Exercise goal: Report each line of the entries that contains the word "refine", copied in full.

----- Dataset entries -----

import Literature.NumberTheory.EllipticCurves.Gamma0AwayTreeCoordinates
import HarnessLib

/-!
# The four ping-pong moves of `Γ₀(L′)` and `θΓ₀(L′)` on `SL₂(ℤ[1/t])`
# (the half-trees of the Bruhat–Tits tree cut out by the edge `v₀v₁`, in coordinates)

Topic `Literature/NumberTheory/EllipticCurves` (supporting the named fact
`gamma0Away_character_extension_of_shiftInvariant` of `Gamma0AwayCharacterExtension.lean`; sub-namespace
`Gamma0Away`; continues `Gamma0AwayTreeCoordinates.lean`).  Theorems only.  With `ι : SL₂(ℤ) → SL₂(ℤ[1/t])`,
`θ = Ad(diag(t,1)⁻¹)`, the half-tree predicate `TopHeavy` ("`X₁`") and the `height` of that file:

* (h0) `not_topHeavy_map`, `height_map`: an integral matrix is not top-heavy and has height `1`
  (`SL₂(ℤ)` fixes the root `v₀`);
* (hL) `not_topHeavy_map_mul`: `γ ∈ SL₂(ℤ)` with `t ∤ γ₁₀` (i.e. `γ ∈ Γ₀(L′) ∖ Γ₀(L′t)`) maps `X₁` out of
  `X₁`, preserving the height;
* (hR) `topHeavy_theta_map_mul`: `θ(ιγ)` with `t ∤ γ₀₁` (i.e. `θ(ιγ) ∈ θΓ₀(L′) ∖ Γ₀(L′t)`) maps the complement
  of `X₁` into `X₁`, multiplying the height by `t`;
* (hB) `topHeavy_map_mul_iff`: `γ` with `t ∣ γ₁₀` (`Γ₀(L′t)`, the stabiliser of the edge `v₀v₁`) preserves
  `X₁` and the height.

These are exactly the hypotheses of the abstract ping-pong criterion
`Literature.GroupTheory.CombinatorialGroupTheory.Amalgam.exists_extension_of_pingPong` for the amalgam
`Γ₀(L′) *_{Γ₀(L′t)} Γ₀(L′) → SL₂(ℤ[1/t])`, `(γ, γ′) ↦ ιγ · θ(ιγ′)` (Serre, *Trees* II §1.4 Thm. 3 and its
Cor. 1 for the level structure).  Each is a two-line ultrametric estimate with the row lemma.

## References

* J.-P. Serre, *Trees*, Springer (1980), Ch. II §1.1, §1.4 (Ihara's theorem). [SerreTrees1980]
-/

noncomputable section

open scoped MatrixGroups

namespace Literature.NumberTheory.EllipticCurves

namespace Gamma0Away

open Automorphic

variable (t : ℕ) [Fact t.Prime]

/-! ### Sizes of integral matrices and of their shifts -/

omit [Fact t.Prime] in
/-- Entries of `ι γ`, `ι : SL₂(ℤ) → SL₂(ℤ[1/t])`, are the integer entries of `γ`. [cite: SerreTrees1980, Ch. II §1.4] -/
theorem map_apply_int (γ : SL(2, ℤ)) (i j : Fin 2) :
    (Matrix.SpecialLinearGroup.map (Int.castRingHom (Localization.Away (t : ℤ))) γ) i j =
      ((γ i j : ℤ) : Localization.Away (t : ℤ)) := by
  simp [Matrix.SpecialLinearGroup.map_apply_coe]

/-- An integral matrix has top row of size `≤ 1`. [cite: SerreTrees1980, Ch. II §1.1] -/
theorem topSize_map_le_one (γ : SL(2, ℤ)) :
    topSize t (Matrix.SpecialLinearGroup.map (Int.castRingHom (Localization.Away (t : ℤ))) γ) ≤ 1 := by
  simp only [topSize, map_apply_int]
  exact max_le (tsize_intCast_le_one t _) (tsize_intCast_le_one t _)

/-- An integral matrix of determinant `1` has bottom row of size exactly `1` (its bottom row is
primitive). [cite: SerreTrees1980, Ch. II §1.1] -/
theorem botSize_map_eq_one (γ : SL(2, ℤ)) :
    botSize t (Matrix.SpecialLinearGroup.map (Int.castRingHom (Localization.Away (t : ℤ))) γ) = 1 := by
  simp only [botSize, map_apply_int]
  have hdet : γ 0 0 * γ 1 1 - γ 0 1 * γ 1 0 = 1 := by
    have := Matrix.det_fin_two (γ : Matrix (Fin 2) (Fin 2) ℤ)
    rw [γ.det_coe] at this
    exact this.symm
  by_cases hc : (t : ℤ) ∣ γ 1 0
  · have hd : ¬ (t : ℤ) ∣ γ 1 1 := by
      intro hd
      have h1 : (t : ℤ) ∣ 1 := by
        rw [← hdet]
        exact dvd_sub (dvd_mul_of_dvd_right hd _) (dvd_mul_of_dvd_right hc _)
      exact (Fact.out : t.Prime).ne_one (by exact_mod_cast Int.eq_one_of_dvd_one (by positivity) h1)
    rw [max_eq_right ((tsize_intCast_le_one t _).trans ((tsize_intCast_eq_one_iff t _).2 hd).ge),
      (tsize_intCast_eq_one_iff t _).2 hd]
  · rw [max_eq_left ((tsize_intCast_le_one t _).trans ((tsize_intCast_eq_one_iff t _).2 hc).ge),
      (tsize_intCast_eq_one_iff t _).2 hc]

/-- An integral matrix is not top-heavy (it fixes the root `v₀`). [cite: SerreTrees1980, Ch. II §1.1] -/
theorem not_topHeavy_map (γ : SL(2, ℤ)) :
    ¬ TopHeavy t (Matrix.SpecialLinearGroup.map (Int.castRingHom (Localization.Away (t : ℤ))) γ) := by
  rw [TopHeavy, botSize_map_eq_one, not_lt]
  exact topSize_map_le_one t γ

/-- An integral matrix has height `1` (`= height 1`: it fixes the root `v₀`). [cite: SerreTrees1980, Ch. II §1.1] -/
theorem height_map (γ : SL(2, ℤ)) :
    height t (Matrix.SpecialLinearGroup.map (Int.castRingHom (Localization.Away (t : ℤ))) γ) = 1 := by
  rw [height, botSize_map_eq_one, max_eq_right (topSize_map_le_one t γ)]

/-- `height 1 = 1`. [cite: SerreTrees1980, Ch. II §1.1] -/
theorem height_one : height t (1 : SL(2, Localization.Away (t : ℤ))) = 1 := by
  have := height_map t 1
  rwa [map_one] at this

/-- `topSize`, `botSize` are nonnegative; `height = topSize` on top-heavy elements, `= botSize` otherwise
(plumbing). [cite: SerreTrees1980, Ch. II §1.1] -/
theorem height_eq_topSize_of_topHeavy {g : SL(2, Localization.Away (t : ℤ))} (h : TopHeavy t g) :
    height t g = topSize t g := max_eq_left (le_of_lt h)

/-- `height = botSize` off the top-heavy set (plumbing). [cite: SerreTrees1980, Ch. II §1.1] -/
theorem height_eq_botSize_of_not_topHeavy {g : SL(2, Localization.Away (t : ℤ))} (h : ¬ TopHeavy t g) :
    height t g = botSize t g := max_eq_right (not_lt.1 h)

/-! ### The four ping-pong moves -/

/-- **(hL) A matrix of `Γ₀(L′) ∖ Γ₀(L′t)` maps the half-tree `X₁` out of itself, preserving the height**:
for `γ ∈ SL₂(ℤ)` with `t ∤ γ₁₀` and `h` top-heavy, `ιγ · h` is not top-heavy and has the height of `h`
(`γ` fixes `v₀` and moves the edge `v₀v₁`). [cite: SerreTrees1980, Ch. II §1.4] -/
theorem not_topHeavy_map_mul (γ : SL(2, ℤ)) (hγ : ¬ (t : ℤ) ∣ γ 1 0)
    {h : SL(2, Localization.Away (t : ℤ))} (hh : TopHeavy t h) :
    ¬ TopHeavy t (Matrix.SpecialLinearGroup.map (Int.castRingHom (Localization.Away (t : ℤ))) γ * h) ∧
      height t (Matrix.SpecialLinearGroup.map (Int.castRingHom (Localization.Away (t : ℤ))) γ * h) =
        height t h := by
  set g := Matrix.SpecialLinearGroup.map (Int.castRingHom (Localization.Away (t : ℤ))) γ with hg
  have hT := topSize_pos t h
  have hB0 : 0 ≤ botSize t h := (botSize_pos t h).le
  have hh' : botSize t h < topSize t h := hh
  have h10 : tsize t (g 1 0) = 1 := by rw [hg, map_apply_int]; exact (tsize_intCast_eq_one_iff t _).2 hγ
  have h11 : tsize t (g 1 1) ≤ 1 := by rw [hg, map_apply_int]; exact tsize_intCast_le_one t _
  have h00 : tsize t (g 0 0) ≤ 1 := by rw [hg, map_apply_int]; exact tsize_intCast_le_one t _
  have h01 : tsize t (g 0 1) ≤ 1 := by rw [hg, map_apply_int]; exact tsize_intCast_le_one t _
  have hbot : botSize t (g * h) = topSize t h := by
    rw [botSize_mul_eq_left t g h, h10, one_mul]
    rw [h10, one_mul]
    calc tsize t (g 1 1) * botSize t h ≤ 1 * botSize t h := mul_le_mul_of_nonneg_right h11 hB0
      _ = botSize t h := one_mul _
      _ < topSize t h := hh'
  have htop : topSize t (g * h) ≤ topSize t h := by
    refine (topSize_mul_le t g h).trans (max_le ?_ ?_)
    · calc tsize t (g 0 0) * topSize t h ≤ 1 * topSize t h := mul_le_mul_of_nonneg_right h00 hT.le
        _ = topSize t h := one_mul _
    · calc tsize t (g 0 1) * botSize t h ≤ 1 * botSize t h := mul_le_mul_of_nonneg_right h01 hB0
        _ = botSize t h := one_mul _
        _ ≤ topSize t h := hh'.le
  have hnot : ¬ TopHeavy t (g * h) := by
    rw [TopHeavy, hbot, not_lt]; exact htop
  refine ⟨hnot, ?_⟩
  rw [height_eq_botSize_of_not_topHeavy t hnot, hbot, height_eq_topSize_of_topHeavy t hh]

/-- **(hR) A matrix of `θΓ₀(L′) ∖ Γ₀(L′t)` maps the complement of `X₁` into `X₁`, raising the height**:
for `γ ∈ SL₂(ℤ)` with `t ∤ γ₀₁` and `h` not top-heavy, `θ(ιγ) · h` is top-heavy and of height `t · height h`
(`θ(ιγ)` fixes `v₁` and moves the edge `v₁v₀`). [cite: SerreTrees1980, Ch. II §1.4] -/
theorem topHeavy_theta_map_mul (γ : SL(2, ℤ)) (hγ : ¬ (t : ℤ) ∣ γ 0 1)
    {h : SL(2, Localization.Away (t : ℤ))} (hh : ¬ TopHeavy t h) :
    TopHeavy t (theta t (Matrix.SpecialLinearGroup.map (Int.castRingHom (Localization.Away (t : ℤ))) γ) * h) ∧
      height t h <
        height t (theta t (Matrix.SpecialLinearGroup.map (Int.castRingHom (Localization.Away (t : ℤ))) γ) * h) := by
  set g := theta t (Matrix.SpecialLinearGroup.map (Int.castRingHom (Localization.Away (t : ℤ))) γ) with hg
  have ht1 := one_lt_natCast t
  have hT := topSize_pos t h
  have hB := botSize_pos t h
  have hh' : topSize t h ≤ botSize t h := not_lt.1 hh
  have h00 : tsize t (g 0 0) ≤ 1 := by
    rw [hg, theta_apply, thetaAux_apply_00, map_apply_int]; exact tsize_intCast_le_one t _
  have h01 : tsize t (g 0 1) = t := by
    rw [hg, theta_apply, thetaAux_apply_01, map_apply_int, tsize_mul, tsize_invSelf,
      (tsize_intCast_eq_one_iff t _).2 hγ, one_mul]
  have h10 : tsize t (g 1 0) ≤ (t : ℚ)⁻¹ := by
    rw [hg, theta_apply, thetaAux_apply_10, map_apply_int, tsize_mul, tsize_natCast_self]
    calc (t : ℚ)⁻¹ * tsize t _ ≤ (t : ℚ)⁻¹ * 1 :=
          mul_le_mul_of_nonneg_left (tsize_intCast_le_one t _) (inv_nonneg.2 (by positivity))
      _ = (t : ℚ)⁻¹ := mul_one _
  have h11 : tsize t (g 1 1) ≤ 1 := by
    rw [hg, theta_apply, thetaAux_apply_11, map_apply_int]; exact tsize_intCast_le_one t _
  have htop : topSize t (g * h) = t * botSize t h := by
    rw [topSize_mul_eq_right t g h, h01]
    rw [h01]
    calc tsize t (g 0 0) * topSize t h ≤ 1 * topSize t h := mul_le_mul_of_nonneg_right h00 hT.le
      _ = topSize t h := one_mul _
      _ ≤ botSize t h := hh'
      _ = 1 * botSize t h := (one_mul _).symm
      _ < t * botSize t h := mul_lt_mul_of_pos_right ht1 hB
  have hbot : botSize t (g * h) ≤ botSize t h := by
    refine (botSize_mul_le t g h).trans (max_le ?_ ?_)
    · calc tsize t (g 1 0) * topSize t h ≤ (t : ℚ)⁻¹ * topSize t h := mul_le_mul_of_nonneg_right h10 hT.le
        _ ≤ 1 * topSize t h :=
          mul_le_mul_of_nonneg_right (inv_le_one_of_one_le₀ ht1.le) hT.le
        _ = topSize t h := one_mul _
        _ ≤ botSize t h := hh'
    · calc tsize t (g 1 1) * botSize t h ≤ 1 * botSize t h := mul_le_mul_of_nonneg_right h11 hB.le
        _ = botSize t h := one_mul _
  have hlt : botSize t h < t * botSize t h := by
    calc botSize t h = 1 * botSize t h := (one_mul _).symm
      _ < t * botSize t h := mul_lt_mul_of_pos_right ht1 hB
  have hth : TopHeavy t (g * h) := by
    rw [TopHeavy, htop]; exact lt_of_le_of_lt hbot hlt
  refine ⟨hth, ?_⟩
  rw [height_eq_topSize_of_topHeavy t hth, htop, height_eq_botSize_of_not_topHeavy t hh]
  exact hlt

/-- **(hB) A matrix of `Γ₀(L′t)` (indeed any `γ ∈ SL₂(ℤ)` with `t ∣ γ₁₀`) preserves the half-tree `X₁` and the
height** (it fixes the edge `v₀v₁`). [cite: SerreTrees1980, Ch. II §1.4] -/
theorem topHeavy_map_mul_iff (γ : SL(2, ℤ)) (hγ : (t : ℤ) ∣ γ 1 0) (h : SL(2, Localization.Away (t : ℤ))) :
    (TopHeavy t (Matrix.SpecialLinearGroup.map (Int.castRingHom (Localization.Away (t : ℤ))) γ * h) ↔
        TopHeavy t h) ∧
      height t (Matrix.SpecialLinearGroup.map (Int.castRingHom (Localization.Away (t : ℤ))) γ * h) =
        height t h := by
  set g := Matrix.SpecialLinearGroup.map (Int.castRingHom (Localization.Away (t : ℤ))) γ with hg
  have ht1 := one_lt_natCast t
  have hT := topSize_pos t h
  have hB := botSize_pos t h
  have hdet : γ 0 0 * γ 1 1 - γ 0 1 * γ 1 0 = 1 := by
    have := Matrix.det_fin_two (γ : Matrix (Fin 2) (Fin 2) ℤ)
    rw [γ.det_coe] at this
    exact this.symm
  have hγ00 : ¬ (t : ℤ) ∣ γ 0 0 := by
    intro hd
    have h1 : (t : ℤ) ∣ 1 := by
      rw [← hdet]; exact dvd_sub (dvd_mul_of_dvd_left hd _) (dvd_mul_of_dvd_right hγ _)
    exact (Fact.out : t.Prime).ne_one (by exact_mod_cast Int.eq_one_of_dvd_one (by positivity) h1)
  have hγ11 : ¬ (t : ℤ) ∣ γ 1 1 := by
    intro hd
    have h1 : (t : ℤ) ∣ 1 := by
      rw [← hdet]; exact dvd_sub (dvd_mul_of_dvd_right hd _) (dvd_mul_of_dvd_right hγ _)
    exact (Fact.out : t.Prime).ne_one (by exact_mod_cast Int.eq_one_of_dvd_one (by positivity) h1)
  have h00 : tsize t (g 0 0) = 1 := by rw [hg, map_apply_int]; exact (tsize_intCast_eq_one_iff t _).2 hγ00
  have h11 : tsize t (g 1 1) = 1 := by rw [hg, map_apply_int]; exact (tsize_intCast_eq_one_iff t _).2 hγ11
  have h01 : tsize t (g 0 1) ≤ 1 := by rw [hg, map_apply_int]; exact tsize_intCast_le_one t _
  have h10 : tsize t (g 1 0) ≤ (t : ℚ)⁻¹ := by
    rw [hg, map_apply_int]
    have := (padicNorm.dvd_iff_norm_le (p := t) (n := 1) (z := γ 1 0)).1 (by simpa using hγ)
    simpa [tsize, toRat_intCast] using this
  have h10' : tsize t (g 1 0) * topSize t h < topSize t h := by
    calc tsize t (g 1 0) * topSize t h ≤ (t : ℚ)⁻¹ * topSize t h := mul_le_mul_of_nonneg_right h10 hT.le
      _ < 1 * topSize t h := mul_lt_mul_of_pos_right (inv_lt_one_of_one_lt₀ ht1) hT
      _ = topSize t h := one_mul _
  by_cases hh : TopHeavy t h
  · have hh' : botSize t h < topSize t h := hh
    have htop : topSize t (g * h) = topSize t h := by
      rw [topSize_mul_eq_left t g h, h00, one_mul]
      rw [h00, one_mul]
      calc tsize t (g 0 1) * botSize t h ≤ 1 * botSize t h := mul_le_mul_of_nonneg_right h01 hB.le
        _ = botSize t h := one_mul _
        _ < topSize t h := hh'
    have hbot : botSize t (g * h) < topSize t h := by
      refine lt_of_le_of_lt (botSize_mul_le t g h) (max_lt h10' ?_)
      rw [h11, one_mul]; exact hh'
    have hth : TopHeavy t (g * h) := by rw [TopHeavy, htop]; exact hbot
    refine ⟨iff_of_true hth hh, ?_⟩
    rw [height_eq_topSize_of_topHeavy t hth, htop, height_eq_topSize_of_topHeavy t hh]
  · have hh' : topSize t h ≤ botSize t h := not_lt.1 hh
    have hbot : botSize t (g * h) = botSize t h := by
      rw [botSize_mul_eq_right t g h, h11, one_mul]
      rw [h11, one_mul]
      exact lt_of_lt_of_le h10' hh'
    have htop : topSize t (g * h) ≤ botSize t h := by
      refine (topSize_mul_le t g h).trans (max_le ?_ ?_)
      · rw [h00, one_mul]; exact hh'
      · calc tsize t (g 0 1) * botSize t h ≤ 1 * botSize t h := mul_le_mul_of_nonneg_right h01 hB.le
          _ = botSize t h := one_mul _
    have hnot : ¬ TopHeavy t (g * h) := by rw [TopHeavy, hbot, not_lt]; exact htop
    refine ⟨iff_of_false hnot hh, ?_⟩
    rw [height_eq_botSize_of_not_topHeavy t hnot, hbot, height_eq_botSize_of_not_topHeavy t hh]

end Gamma0Away

end Literature.NumberTheory.EllipticCurves

end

-----

Solution to the exercise:
    refine (topSize_mul_le t g h).trans (max_le ?_ ?_)
  refine ⟨hnot, ?_⟩
    refine (botSize_mul_le t g h).trans (max_le ?_ ?_)
  refine ⟨hth, ?_⟩
      refine lt_of_le_of_lt (botSize_mul_le t g h) (max_lt h10' ?_)
    refine ⟨iff_of_true hth hh, ?_⟩
      refine (topSize_mul_le t g h).trans (max_le ?_ ?_)
    refine ⟨iff_of_false hnot hh, ?_⟩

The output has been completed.